> _EXERCISE GOAL_: Reproduce exactly, from the data that follows, the line with "k > 0, ∃ lam", the line with "(-lam * t) := by", and every line that lies between them.
═════ EXCERPTED RECORDS
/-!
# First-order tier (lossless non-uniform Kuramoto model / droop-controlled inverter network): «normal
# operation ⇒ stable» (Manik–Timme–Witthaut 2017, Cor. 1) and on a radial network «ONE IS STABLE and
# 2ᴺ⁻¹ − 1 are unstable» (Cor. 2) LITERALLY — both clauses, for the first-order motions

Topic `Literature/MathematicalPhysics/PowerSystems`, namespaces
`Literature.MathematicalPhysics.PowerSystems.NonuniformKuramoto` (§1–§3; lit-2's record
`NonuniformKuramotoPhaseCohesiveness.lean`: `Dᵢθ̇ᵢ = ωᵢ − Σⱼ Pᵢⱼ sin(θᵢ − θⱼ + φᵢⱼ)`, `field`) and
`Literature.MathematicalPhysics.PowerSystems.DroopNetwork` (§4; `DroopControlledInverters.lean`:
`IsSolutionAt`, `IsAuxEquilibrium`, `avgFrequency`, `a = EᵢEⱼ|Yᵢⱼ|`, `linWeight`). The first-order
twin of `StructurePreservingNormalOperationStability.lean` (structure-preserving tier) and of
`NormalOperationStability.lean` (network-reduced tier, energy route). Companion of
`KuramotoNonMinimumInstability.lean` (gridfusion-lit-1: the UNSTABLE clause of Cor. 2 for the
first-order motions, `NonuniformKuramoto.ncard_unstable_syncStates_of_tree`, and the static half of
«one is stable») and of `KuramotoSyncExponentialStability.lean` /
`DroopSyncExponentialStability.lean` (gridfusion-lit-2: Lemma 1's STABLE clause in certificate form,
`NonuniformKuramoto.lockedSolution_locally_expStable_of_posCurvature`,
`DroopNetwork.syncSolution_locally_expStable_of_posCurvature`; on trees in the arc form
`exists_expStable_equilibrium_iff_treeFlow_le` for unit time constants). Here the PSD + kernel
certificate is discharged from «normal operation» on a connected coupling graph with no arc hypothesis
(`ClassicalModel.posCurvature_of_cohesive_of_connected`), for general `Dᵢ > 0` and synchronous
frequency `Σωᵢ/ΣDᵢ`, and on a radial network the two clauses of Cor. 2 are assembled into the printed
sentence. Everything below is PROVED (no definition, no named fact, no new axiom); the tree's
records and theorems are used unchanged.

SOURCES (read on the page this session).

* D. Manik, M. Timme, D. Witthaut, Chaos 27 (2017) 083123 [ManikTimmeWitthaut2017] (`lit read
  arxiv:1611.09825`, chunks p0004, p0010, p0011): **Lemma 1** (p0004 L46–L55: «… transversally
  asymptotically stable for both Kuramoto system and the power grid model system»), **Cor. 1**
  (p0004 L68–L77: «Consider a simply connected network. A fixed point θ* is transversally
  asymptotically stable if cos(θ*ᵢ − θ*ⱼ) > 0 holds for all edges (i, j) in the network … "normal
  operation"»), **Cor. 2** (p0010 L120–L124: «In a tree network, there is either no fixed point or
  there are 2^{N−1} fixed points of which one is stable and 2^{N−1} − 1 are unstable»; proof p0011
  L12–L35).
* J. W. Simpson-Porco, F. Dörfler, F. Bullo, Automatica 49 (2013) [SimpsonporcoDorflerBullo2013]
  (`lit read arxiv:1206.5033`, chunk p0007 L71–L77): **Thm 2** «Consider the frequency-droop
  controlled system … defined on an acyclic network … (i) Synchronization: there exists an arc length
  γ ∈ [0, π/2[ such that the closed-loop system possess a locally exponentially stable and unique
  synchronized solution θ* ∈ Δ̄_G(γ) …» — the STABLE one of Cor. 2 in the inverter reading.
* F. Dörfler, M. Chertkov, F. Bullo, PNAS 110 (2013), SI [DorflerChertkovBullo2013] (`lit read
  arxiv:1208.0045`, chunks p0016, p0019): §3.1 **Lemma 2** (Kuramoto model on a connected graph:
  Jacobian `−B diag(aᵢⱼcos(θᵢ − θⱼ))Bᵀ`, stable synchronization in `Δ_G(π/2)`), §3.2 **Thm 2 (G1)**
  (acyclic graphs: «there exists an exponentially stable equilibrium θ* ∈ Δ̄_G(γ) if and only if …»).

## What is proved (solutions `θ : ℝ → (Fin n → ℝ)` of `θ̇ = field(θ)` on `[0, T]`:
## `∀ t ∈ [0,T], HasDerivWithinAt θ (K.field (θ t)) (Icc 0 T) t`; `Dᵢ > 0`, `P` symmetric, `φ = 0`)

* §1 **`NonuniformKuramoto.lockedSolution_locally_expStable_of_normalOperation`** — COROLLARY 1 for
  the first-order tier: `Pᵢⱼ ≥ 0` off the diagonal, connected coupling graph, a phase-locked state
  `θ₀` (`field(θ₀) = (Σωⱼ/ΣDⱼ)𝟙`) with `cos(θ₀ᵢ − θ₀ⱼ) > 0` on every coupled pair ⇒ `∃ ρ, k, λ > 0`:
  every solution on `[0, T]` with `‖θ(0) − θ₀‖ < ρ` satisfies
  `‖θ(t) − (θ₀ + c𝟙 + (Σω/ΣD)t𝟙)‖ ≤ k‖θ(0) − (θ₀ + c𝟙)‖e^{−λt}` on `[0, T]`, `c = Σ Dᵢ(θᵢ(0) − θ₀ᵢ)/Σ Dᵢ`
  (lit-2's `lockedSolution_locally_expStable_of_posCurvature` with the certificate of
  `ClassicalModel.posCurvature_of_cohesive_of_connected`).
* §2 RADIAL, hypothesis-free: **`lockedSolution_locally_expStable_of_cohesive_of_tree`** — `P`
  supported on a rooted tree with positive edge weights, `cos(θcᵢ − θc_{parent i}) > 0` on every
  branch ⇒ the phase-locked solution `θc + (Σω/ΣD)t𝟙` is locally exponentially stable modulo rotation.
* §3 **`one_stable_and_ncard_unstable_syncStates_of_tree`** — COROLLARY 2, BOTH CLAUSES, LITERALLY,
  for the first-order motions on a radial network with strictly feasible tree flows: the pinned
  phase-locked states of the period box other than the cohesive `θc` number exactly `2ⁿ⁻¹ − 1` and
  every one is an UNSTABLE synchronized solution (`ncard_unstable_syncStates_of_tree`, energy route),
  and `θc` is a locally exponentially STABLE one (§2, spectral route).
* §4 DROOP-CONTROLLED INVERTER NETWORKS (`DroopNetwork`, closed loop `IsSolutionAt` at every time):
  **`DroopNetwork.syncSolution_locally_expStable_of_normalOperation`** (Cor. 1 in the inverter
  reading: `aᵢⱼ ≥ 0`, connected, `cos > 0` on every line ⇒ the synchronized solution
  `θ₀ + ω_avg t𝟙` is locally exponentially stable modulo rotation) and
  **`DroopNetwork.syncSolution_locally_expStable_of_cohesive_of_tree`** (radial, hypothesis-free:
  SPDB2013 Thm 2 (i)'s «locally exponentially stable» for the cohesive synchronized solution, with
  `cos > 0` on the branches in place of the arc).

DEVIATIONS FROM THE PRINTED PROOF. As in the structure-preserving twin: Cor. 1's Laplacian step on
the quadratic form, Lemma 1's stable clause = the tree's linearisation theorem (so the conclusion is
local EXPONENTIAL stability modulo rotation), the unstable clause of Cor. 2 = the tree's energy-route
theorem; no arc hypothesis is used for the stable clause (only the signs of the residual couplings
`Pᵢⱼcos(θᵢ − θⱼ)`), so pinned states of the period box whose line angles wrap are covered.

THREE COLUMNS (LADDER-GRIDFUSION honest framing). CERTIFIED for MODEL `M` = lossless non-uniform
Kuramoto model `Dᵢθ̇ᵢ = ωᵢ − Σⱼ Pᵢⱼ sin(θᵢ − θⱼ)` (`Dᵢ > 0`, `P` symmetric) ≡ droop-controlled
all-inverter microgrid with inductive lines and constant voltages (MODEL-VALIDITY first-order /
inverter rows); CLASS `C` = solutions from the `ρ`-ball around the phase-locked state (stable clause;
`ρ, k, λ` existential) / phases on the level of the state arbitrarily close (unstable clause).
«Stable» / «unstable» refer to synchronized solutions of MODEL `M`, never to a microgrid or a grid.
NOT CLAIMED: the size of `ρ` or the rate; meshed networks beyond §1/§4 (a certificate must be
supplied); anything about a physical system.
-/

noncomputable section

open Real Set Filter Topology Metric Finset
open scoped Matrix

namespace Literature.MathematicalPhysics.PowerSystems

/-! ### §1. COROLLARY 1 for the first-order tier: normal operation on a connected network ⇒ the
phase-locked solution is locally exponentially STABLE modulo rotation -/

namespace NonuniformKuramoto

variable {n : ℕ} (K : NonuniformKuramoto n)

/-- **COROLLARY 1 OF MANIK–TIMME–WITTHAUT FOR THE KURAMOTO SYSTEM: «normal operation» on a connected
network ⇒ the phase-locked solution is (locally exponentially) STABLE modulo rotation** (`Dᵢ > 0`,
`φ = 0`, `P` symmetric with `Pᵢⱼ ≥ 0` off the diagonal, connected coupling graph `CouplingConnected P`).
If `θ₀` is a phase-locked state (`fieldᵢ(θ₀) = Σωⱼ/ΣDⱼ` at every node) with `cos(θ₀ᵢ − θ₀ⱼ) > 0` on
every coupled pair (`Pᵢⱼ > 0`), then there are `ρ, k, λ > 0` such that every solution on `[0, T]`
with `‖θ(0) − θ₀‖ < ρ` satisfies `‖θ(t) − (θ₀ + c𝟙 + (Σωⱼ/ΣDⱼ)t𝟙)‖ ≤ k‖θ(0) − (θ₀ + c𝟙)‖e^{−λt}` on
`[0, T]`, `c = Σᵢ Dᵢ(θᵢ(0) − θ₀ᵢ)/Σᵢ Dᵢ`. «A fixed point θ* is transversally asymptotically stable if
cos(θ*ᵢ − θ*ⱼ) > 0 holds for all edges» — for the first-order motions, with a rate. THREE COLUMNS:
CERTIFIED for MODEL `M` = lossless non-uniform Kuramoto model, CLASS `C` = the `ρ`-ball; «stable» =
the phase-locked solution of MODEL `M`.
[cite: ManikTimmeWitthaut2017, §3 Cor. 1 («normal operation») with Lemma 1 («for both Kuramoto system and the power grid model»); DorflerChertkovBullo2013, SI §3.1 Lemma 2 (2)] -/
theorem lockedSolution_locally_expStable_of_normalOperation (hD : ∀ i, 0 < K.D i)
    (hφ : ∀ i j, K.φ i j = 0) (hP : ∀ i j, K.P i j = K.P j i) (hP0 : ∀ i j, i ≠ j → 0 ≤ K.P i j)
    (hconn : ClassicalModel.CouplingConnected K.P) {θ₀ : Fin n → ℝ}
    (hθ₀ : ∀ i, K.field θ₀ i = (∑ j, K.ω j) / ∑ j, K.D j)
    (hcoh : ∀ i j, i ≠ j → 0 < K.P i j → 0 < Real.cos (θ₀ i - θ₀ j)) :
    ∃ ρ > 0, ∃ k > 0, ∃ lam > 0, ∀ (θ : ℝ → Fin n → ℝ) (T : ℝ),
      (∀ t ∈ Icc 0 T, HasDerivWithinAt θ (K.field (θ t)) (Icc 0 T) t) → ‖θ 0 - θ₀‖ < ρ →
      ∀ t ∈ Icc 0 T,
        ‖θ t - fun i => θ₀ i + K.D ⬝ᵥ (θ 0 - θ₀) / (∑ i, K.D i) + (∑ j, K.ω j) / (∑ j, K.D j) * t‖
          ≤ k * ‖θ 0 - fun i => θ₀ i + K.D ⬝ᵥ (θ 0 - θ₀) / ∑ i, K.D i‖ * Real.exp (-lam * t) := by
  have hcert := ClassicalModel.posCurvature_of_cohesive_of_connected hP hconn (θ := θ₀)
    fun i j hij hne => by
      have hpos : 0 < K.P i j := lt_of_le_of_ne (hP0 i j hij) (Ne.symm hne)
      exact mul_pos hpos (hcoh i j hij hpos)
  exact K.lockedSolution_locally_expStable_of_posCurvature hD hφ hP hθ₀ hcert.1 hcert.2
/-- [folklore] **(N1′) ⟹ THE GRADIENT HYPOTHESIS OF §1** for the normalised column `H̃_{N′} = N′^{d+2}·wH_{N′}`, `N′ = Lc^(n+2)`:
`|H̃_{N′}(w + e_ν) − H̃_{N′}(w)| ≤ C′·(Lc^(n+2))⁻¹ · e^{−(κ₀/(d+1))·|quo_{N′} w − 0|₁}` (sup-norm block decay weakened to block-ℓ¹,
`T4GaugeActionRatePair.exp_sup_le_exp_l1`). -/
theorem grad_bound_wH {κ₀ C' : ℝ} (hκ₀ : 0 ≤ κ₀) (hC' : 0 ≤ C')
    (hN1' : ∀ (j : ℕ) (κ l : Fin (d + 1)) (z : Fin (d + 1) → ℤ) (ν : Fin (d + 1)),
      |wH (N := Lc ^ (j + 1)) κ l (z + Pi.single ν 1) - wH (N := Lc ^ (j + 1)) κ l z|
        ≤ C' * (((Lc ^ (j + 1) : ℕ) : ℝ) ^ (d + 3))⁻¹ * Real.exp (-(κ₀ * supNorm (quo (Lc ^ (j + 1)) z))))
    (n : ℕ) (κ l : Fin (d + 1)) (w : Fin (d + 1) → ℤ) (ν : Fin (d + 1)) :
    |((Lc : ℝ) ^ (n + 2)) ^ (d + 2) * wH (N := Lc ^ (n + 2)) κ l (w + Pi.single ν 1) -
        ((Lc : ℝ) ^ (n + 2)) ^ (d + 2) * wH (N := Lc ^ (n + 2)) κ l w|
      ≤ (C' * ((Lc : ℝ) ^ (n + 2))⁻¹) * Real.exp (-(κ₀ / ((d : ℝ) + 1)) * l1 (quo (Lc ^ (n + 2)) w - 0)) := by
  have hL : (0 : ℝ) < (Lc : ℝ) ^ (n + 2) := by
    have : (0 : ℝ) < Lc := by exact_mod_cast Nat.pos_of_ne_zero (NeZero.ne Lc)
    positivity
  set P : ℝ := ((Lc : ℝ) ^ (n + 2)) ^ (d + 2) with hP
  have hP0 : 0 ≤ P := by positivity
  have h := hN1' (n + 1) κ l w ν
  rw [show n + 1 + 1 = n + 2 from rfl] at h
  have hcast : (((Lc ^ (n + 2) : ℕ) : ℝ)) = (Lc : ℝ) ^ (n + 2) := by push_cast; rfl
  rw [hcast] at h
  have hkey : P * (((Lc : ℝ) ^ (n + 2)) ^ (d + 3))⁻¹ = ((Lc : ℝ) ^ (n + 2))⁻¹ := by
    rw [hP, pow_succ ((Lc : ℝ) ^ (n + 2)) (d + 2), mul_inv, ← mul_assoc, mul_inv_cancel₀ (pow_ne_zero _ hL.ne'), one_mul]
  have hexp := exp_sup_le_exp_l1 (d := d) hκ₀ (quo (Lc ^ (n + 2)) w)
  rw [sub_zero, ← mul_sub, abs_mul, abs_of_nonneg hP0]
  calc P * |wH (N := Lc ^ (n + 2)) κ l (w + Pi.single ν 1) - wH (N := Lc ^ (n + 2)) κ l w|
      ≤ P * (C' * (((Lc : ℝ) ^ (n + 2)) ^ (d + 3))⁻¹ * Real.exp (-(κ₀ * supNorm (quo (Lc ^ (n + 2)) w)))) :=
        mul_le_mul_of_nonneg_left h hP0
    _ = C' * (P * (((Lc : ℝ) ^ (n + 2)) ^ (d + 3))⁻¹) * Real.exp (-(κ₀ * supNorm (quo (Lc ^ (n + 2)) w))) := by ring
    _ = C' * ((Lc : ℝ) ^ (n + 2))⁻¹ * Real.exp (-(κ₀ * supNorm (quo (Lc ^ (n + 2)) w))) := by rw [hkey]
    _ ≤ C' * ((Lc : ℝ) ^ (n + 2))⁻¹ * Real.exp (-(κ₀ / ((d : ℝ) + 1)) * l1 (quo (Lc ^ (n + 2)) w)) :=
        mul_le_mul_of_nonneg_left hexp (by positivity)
══════════
> _ANSWER FOR THE TASK_:
    ∃ ρ > 0, ∃ k > 0, ∃ lam > 0, ∀ (θ : ℝ → Fin n → ℝ) (T : ℝ),
      (∀ t ∈ Icc 0 T, HasDerivWithinAt θ (K.field (θ t)) (Icc 0 T) t) → ‖θ 0 - θ₀‖ < ρ →
      ∀ t ∈ Icc 0 T,
        ‖θ t - fun i => θ₀ i + K.D ⬝ᵥ (θ 0 - θ₀) / (∑ i, K.D i) + (∑ j, K.ω j) / (∑ j, K.D j) * t‖
          ≤ k * ‖θ 0 - fun i => θ₀ i + K.D ⬝ᵥ (θ 0 - θ₀) / ∑ i, K.D i‖ * Real.exp (-lam * t) := by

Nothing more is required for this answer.